/-!
# Hu 2025 (arXiv:2507.21400v1), §4.5 (chunks p0031 l.118 – p0032 l.49; PDF p.73 l.31 – p.75 l.43) — GOVERNING RELATIONS
# (interface I-GOV, row 105, file a `R105aGoverning.lean`): the index sets `Λ_F` (4.38), `𝓑^℘_F` (4.39), `𝓑_[k]` (4.40), the
# leading ϱ-variable (Def. 4.48), governing / non-governing binomials `𝓑^gov_F`, `𝓑^ngv_F` (Def. 4.49–4.50, (4.41)–(4.46)), the
# governing linear relation `L_F` (Def. 4.51; with Def. 4.37's `L_F` itself, on which row 104 aliases), the blocks `𝔊_F` (Def. 4.52)
# and the identity (4.47). §4.6 (Def. 4.53 divisors, Props 4.54–4.56, chart displays (4.48)–(4.50)) is file b `R105bCharts.lean`
# (one file per printed sub-section; the cut also keeps each file within the statement-only lane's 40 new declarations).
# STATEMENTS-FIRST typing (rung M-Hu-min of LADDER-RESOLUTION, D-0089), filed by the row-105 typer of record res-type-079
# (assignment: the director's 08:00Z «M-Hu-min OPEN» line on the REPOINT LIST of record, res-dag-1 04:27Z; PARTITION-HU §3c.1
# pointer 105 → 079). Provenance: pre-draft bodies v1–v7 by res-type-079 (HOME/plan/tools/res-type-079/hu/README-hu105-IGOV.md;
# body of record v7 sha16 0f46ff4f39378f7c); T9 LOCATOR AUDIT against BOTH layers (chunk text of record `paper:arxiv-2507.21400`
# p0031/p0032, 1-based line numbers as PARTITION-HU §3 cites them; PDF text `lit/res-lit-6/hu25/text/hu25_p073…p077.txt`):
# every docstring carries «chunk p00cc l.a–b; PDF p.N l.a–b» READ ON BOTH, with the PRINTED equation numbers (4.38)–(4.47)
# (visible only in the PDF layer); locators re-read before filing. Lane-B pre-read note applied before filing: N105-1
# (`Eq4_47` binds `[Finite T]`; res-ref-b12 2026-08-27T06:59Z); T5 siblings added at filing: `Def4_49_equiv_ours` (block-own reading of Def. 4.49's «equivalently»,
# next to the free-`F` AS-PRINTED rendering `Def4_49_equiv`), `Eq4_46_ours` / `Eq4_47_ours` (the list (4.46) and the count (4.47) read up
# to the sign of a binomial — (4.39) prints both orientations of each pair, so the literal `Bgov` carries `±B_{F,s}`). Carriers = the I-R file `S04ModelV/R103aModelR.lean`
# (row 103; pre-draft res-type-024, filed by res-type-042), imported; nothing of it is re-declared here.

**Status of the source (D-0012): UNREFEREED PREPRINT UNDER ADJUDICATION.** Nothing from the preprint is asserted:
definitions are REAL Lean definitions over Mathlib carriers, printed claims are `def … : Prop` CANDIDATES
`[claim: Hu2025, status: under-review]`. No proofs, no `sorry`, no `instance`, no notation.

NUMBERING (PARTITION-HU §0 CUSTODY ERRATUM): in §4 the PRINTED (PDF) item number = chunk number + 1 after Def 4.1; decl names
follow the PDF, docstrings carry both («Def. 4.48 ‹chunk Definition 4.47›»). Equation numbers (4.38)–(4.47) are the PDF's (the
chunk layer prints the displays unnumbered).

## Carriers = I-R's (row 103): `{k} [CommRing k] {σ T 𝔗}`, `rel : T → 𝔗` (the `F` of a term), `mono : T → (σ →₀ ℕ)` (chart
monomial `x̄_{u_s} x̄_{v_s}`, `x̄_m = 1`), the ONE ambient ring `ModelRing σ T k = MvPolynomial (σ ⊕ T) k` (= `R`), `rhoVar`,
`varpiVar`, `wpBinomial mono t t′ = x̄_{t′}·x_t − x̄_t·x_{t′}`, `wpBinomials rel mono Φ` (= `𝓑^℘_Φ` of Def. 4.6; `Φ = {F}` gives `𝓑^℘_F`).
I-GOV reads TWO more data off the primary relations `F̄ = Σ_{s ∈ S_F} sgn(s) x_{u_s} x_{v_s}` ((3.15) chunk p0018 l.48–51; PDF p.37
l.52 – p.38 l.3; row 102's term bookkeeping): `head : 𝔗 → T` (the leading term `s_F` of (3.14), chunk p0018 l.44 «`s_F` is the index for
the leading term of `F`»; so `x_{(m,u_F)} = x_{head F}` and `x̄_{head F} = x_{u_F}`) and `sgn : T → ℤ`. «A binomial contains a variable» =
membership in `MvPolynomial.vars`. The 𝔯𝔟-binomials `𝓑^𝔯𝔟_Φ` (Def. 4.32 ‹4.31›, row 104) enter as a PARAMETER `Brb`.
-/

noncomputable section

namespace Literature.AlgebraicGeometry.Hu2025.Statements.S04ModelV

open MvPolynomial

universe u v w x

section Governing

variable {k : Type u} [CommRing k] {σ : Type v} {T : Type w} {𝔗 : Type x}
variable (rel : T → 𝔗) (mono : T → (σ →₀ ℕ)) (head : 𝔗 → T) (sgn : T → ℤ)

/-! ## Def. 4.37 `L_F` (row 104 — minimal rendering I-GOV rides on; row 104's `Def4_37` is an ALIAS of this decl by agreement,
res-type-044 README-hu104 2026-08-27T03:49Z) -/

/-- **Hu 2025, Def. 4.37 ‹chunk Definition 4.36›, the linearized Plücker relation `L_F : Σ_{s ∈ S_F} sgn(s) x_{(u_s,v_s)}`** (chunk p0029
l.32–38; PDF p.66 l.32–39), verbatim: «Given any `F̄ ∈ 𝓕`, written as `F̄ = Σ_{s ∈ S_F} sgn(s) x_{u_s}x_{v_s}`, we introduce
`L_F : Σ_{s ∈ S_F} sgn(s) x_{(u_s,v_s)}`. This is called the linearized Plücker relation with respect to `F̄` (or `F`).» — the signed sum
of the ϱ-variables of the block `F`, over a finite term type. [claim: Hu2025, status: under-review]
STATUS: candidate statement under adjudication (D-0012/D-0089); not asserted. -/
def linPl [Fintype T] [DecidableEq 𝔗] (F : 𝔗) : ModelRing σ T k :=
  ∑ t ∈ Finset.univ.filter (fun t => rel t = F), (sgn t : ModelRing σ T k) * rhoVar t

/-! ## §4.5.1 «We begin with setting and recalling some notations» (chunk p0031 l.122–154; PDF p.73 l.32 – p.74 l.11) -/

/-- **Hu 2025, (4.38), `Λ_F`** (chunk p0031 l.124–130; PDF p.73 l.32–35), verbatim: «For any `F̄ ∈ 𝓕`, we let
`Λ_F = {(u_s, v_s) ∣ s ∈ S_F}`. This is an index set for all the homogeneous coordinates in `ℙ_F`.» — in I-R's carriers the
homogeneous coordinates of `ℙ_F` are indexed by the TERMS of `F`: `Λ_F = {t : T ∣ rel t = F}`. [claim: Hu2025, status: under-review]
STATUS: candidate statement under adjudication (D-0012/D-0089); not asserted. -/
def LambdaF (F : 𝔗) : Set T := {t | rel t = F}

/-- **Hu 2025, (4.38)** — numbered alias of `LambdaF`. [claim: Hu2025, status: under-review]
STATUS: candidate statement under adjudication (D-0012/D-0089); not asserted. -/
abbrev Eq4_38 (F : 𝔗) : Set T := LambdaF rel F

____________________

DESCRIPTION OF THE TASK => In full and word for word, give the listing above again.

WRITTEN SOLUTION =>
/-!
# Hu 2025 (arXiv:2507.21400v1), §4.5 (chunks p0031 l.118 – p0032 l.49; PDF p.73 l.31 – p.75 l.43) — GOVERNING RELATIONS
# (interface I-GOV, row 105, file a `R105aGoverning.lean`): the index sets `Λ_F` (4.38), `𝓑^℘_F` (4.39), `𝓑_[k]` (4.40), the
# leading ϱ-variable (Def. 4.48), governing / non-governing binomials `𝓑^gov_F`, `𝓑^ngv_F` (Def. 4.49–4.50, (4.41)–(4.46)), the
# governing linear relation `L_F` (Def. 4.51; with Def. 4.37's `L_F` itself, on which row 104 aliases), the blocks `𝔊_F` (Def. 4.52)
# and the identity (4.47). §4.6 (Def. 4.53 divisors, Props 4.54–4.56, chart displays (4.48)–(4.50)) is file b `R105bCharts.lean`
# (one file per printed sub-section; the cut also keeps each file within the statement-only lane's 40 new declarations).
# STATEMENTS-FIRST typing (rung M-Hu-min of LADDER-RESOLUTION, D-0089), filed by the row-105 typer of record res-type-079
# (assignment: the director's 08:00Z «M-Hu-min OPEN» line on the REPOINT LIST of record, res-dag-1 04:27Z; PARTITION-HU §3c.1
# pointer 105 → 079). Provenance: pre-draft bodies v1–v7 by res-type-079 (HOME/plan/tools/res-type-079/hu/README-hu105-IGOV.md;
# body of record v7 sha16 0f46ff4f39378f7c); T9 LOCATOR AUDIT against BOTH layers (chunk text of record `paper:arxiv-2507.21400`
# p0031/p0032, 1-based line numbers as PARTITION-HU §3 cites them; PDF text `lit/res-lit-6/hu25/text/hu25_p073…p077.txt`):
# every docstring carries «chunk p00cc l.a–b; PDF p.N l.a–b» READ ON BOTH, with the PRINTED equation numbers (4.38)–(4.47)
# (visible only in the PDF layer); locators re-read before filing. Lane-B pre-read note applied before filing: N105-1
# (`Eq4_47` binds `[Finite T]`; res-ref-b12 2026-08-27T06:59Z); T5 siblings added at filing: `Def4_49_equiv_ours` (block-own reading of Def. 4.49's «equivalently»,
# next to the free-`F` AS-PRINTED rendering `Def4_49_equiv`), `Eq4_46_ours` / `Eq4_47_ours` (the list (4.46) and the count (4.47) read up
# to the sign of a binomial — (4.39) prints both orientations of each pair, so the literal `Bgov` carries `±B_{F,s}`). Carriers = the I-R file `S04ModelV/R103aModelR.lean`
# (row 103; pre-draft res-type-024, filed by res-type-042), imported; nothing of it is re-declared here.

**Status of the source (D-0012): UNREFEREED PREPRINT UNDER ADJUDICATION.** Nothing from the preprint is asserted:
definitions are REAL Lean definitions over Mathlib carriers, printed claims are `def … : Prop` CANDIDATES
`[claim: Hu2025, status: under-review]`. No proofs, no `sorry`, no `instance`, no notation.

NUMBERING (PARTITION-HU §0 CUSTODY ERRATUM): in §4 the PRINTED (PDF) item number = chunk number + 1 after Def 4.1; decl names
follow the PDF, docstrings carry both («Def. 4.48 ‹chunk Definition 4.47›»). Equation numbers (4.38)–(4.47) are the PDF's (the
chunk layer prints the displays unnumbered).

## Carriers = I-R's (row 103): `{k} [CommRing k] {σ T 𝔗}`, `rel : T → 𝔗` (the `F` of a term), `mono : T → (σ →₀ ℕ)` (chart
monomial `x̄_{u_s} x̄_{v_s}`, `x̄_m = 1`), the ONE ambient ring `ModelRing σ T k = MvPolynomial (σ ⊕ T) k` (= `R`), `rhoVar`,
`varpiVar`, `wpBinomial mono t t′ = x̄_{t′}·x_t − x̄_t·x_{t′}`, `wpBinomials rel mono Φ` (= `𝓑^℘_Φ` of Def. 4.6; `Φ = {F}` gives `𝓑^℘_F`).
I-GOV reads TWO more data off the primary relations `F̄ = Σ_{s ∈ S_F} sgn(s) x_{u_s} x_{v_s}` ((3.15) chunk p0018 l.48–51; PDF p.37
l.52 – p.38 l.3; row 102's term bookkeeping): `head : 𝔗 → T` (the leading term `s_F` of (3.14), chunk p0018 l.44 «`s_F` is the index for
the leading term of `F`»; so `x_{(m,u_F)} = x_{head F}` and `x̄_{head F} = x_{u_F}`) and `sgn : T → ℤ`. «A binomial contains a variable» =
membership in `MvPolynomial.vars`. The 𝔯𝔟-binomials `𝓑^𝔯𝔟_Φ` (Def. 4.32 ‹4.31›, row 104) enter as a PARAMETER `Brb`.
-/

noncomputable section

namespace Literature.AlgebraicGeometry.Hu2025.Statements.S04ModelV

open MvPolynomial

universe u v w x

section Governing

variable {k : Type u} [CommRing k] {σ : Type v} {T : Type w} {𝔗 : Type x}
variable (rel : T → 𝔗) (mono : T → (σ →₀ ℕ)) (head : 𝔗 → T) (sgn : T → ℤ)

/-! ## Def. 4.37 `L_F` (row 104 — minimal rendering I-GOV rides on; row 104's `Def4_37` is an ALIAS of this decl by agreement,
res-type-044 README-hu104 2026-08-27T03:49Z) -/

/-- **Hu 2025, Def. 4.37 ‹chunk Definition 4.36›, the linearized Plücker relation `L_F : Σ_{s ∈ S_F} sgn(s) x_{(u_s,v_s)}`** (chunk p0029
l.32–38; PDF p.66 l.32–39), verbatim: «Given any `F̄ ∈ 𝓕`, written as `F̄ = Σ_{s ∈ S_F} sgn(s) x_{u_s}x_{v_s}`, we introduce
`L_F : Σ_{s ∈ S_F} sgn(s) x_{(u_s,v_s)}`. This is called the linearized Plücker relation with respect to `F̄` (or `F`).» — the signed sum
of the ϱ-variables of the block `F`, over a finite term type. [claim: Hu2025, status: under-review]
STATUS: candidate statement under adjudication (D-0012/D-0089); not asserted. -/
def linPl [Fintype T] [DecidableEq 𝔗] (F : 𝔗) : ModelRing σ T k :=
  ∑ t ∈ Finset.univ.filter (fun t => rel t = F), (sgn t : ModelRing σ T k) * rhoVar t

/-! ## §4.5.1 «We begin with setting and recalling some notations» (chunk p0031 l.122–154; PDF p.73 l.32 – p.74 l.11) -/

/-- **Hu 2025, (4.38), `Λ_F`** (chunk p0031 l.124–130; PDF p.73 l.32–35), verbatim: «For any `F̄ ∈ 𝓕`, we let
`Λ_F = {(u_s, v_s) ∣ s ∈ S_F}`. This is an index set for all the homogeneous coordinates in `ℙ_F`.» — in I-R's carriers the
homogeneous coordinates of `ℙ_F` are indexed by the TERMS of `F`: `Λ_F = {t : T ∣ rel t = F}`. [claim: Hu2025, status: under-review]
STATUS: candidate statement under adjudication (D-0012/D-0089); not asserted. -/
def LambdaF (F : 𝔗) : Set T := {t | rel t = F}

/-- **Hu 2025, (4.38)** — numbered alias of `LambdaF`. [claim: Hu2025, status: under-review]
STATUS: candidate statement under adjudication (D-0012/D-0089); not asserted. -/
abbrev Eq4_38 (F : 𝔗) : Set T := LambdaF rel F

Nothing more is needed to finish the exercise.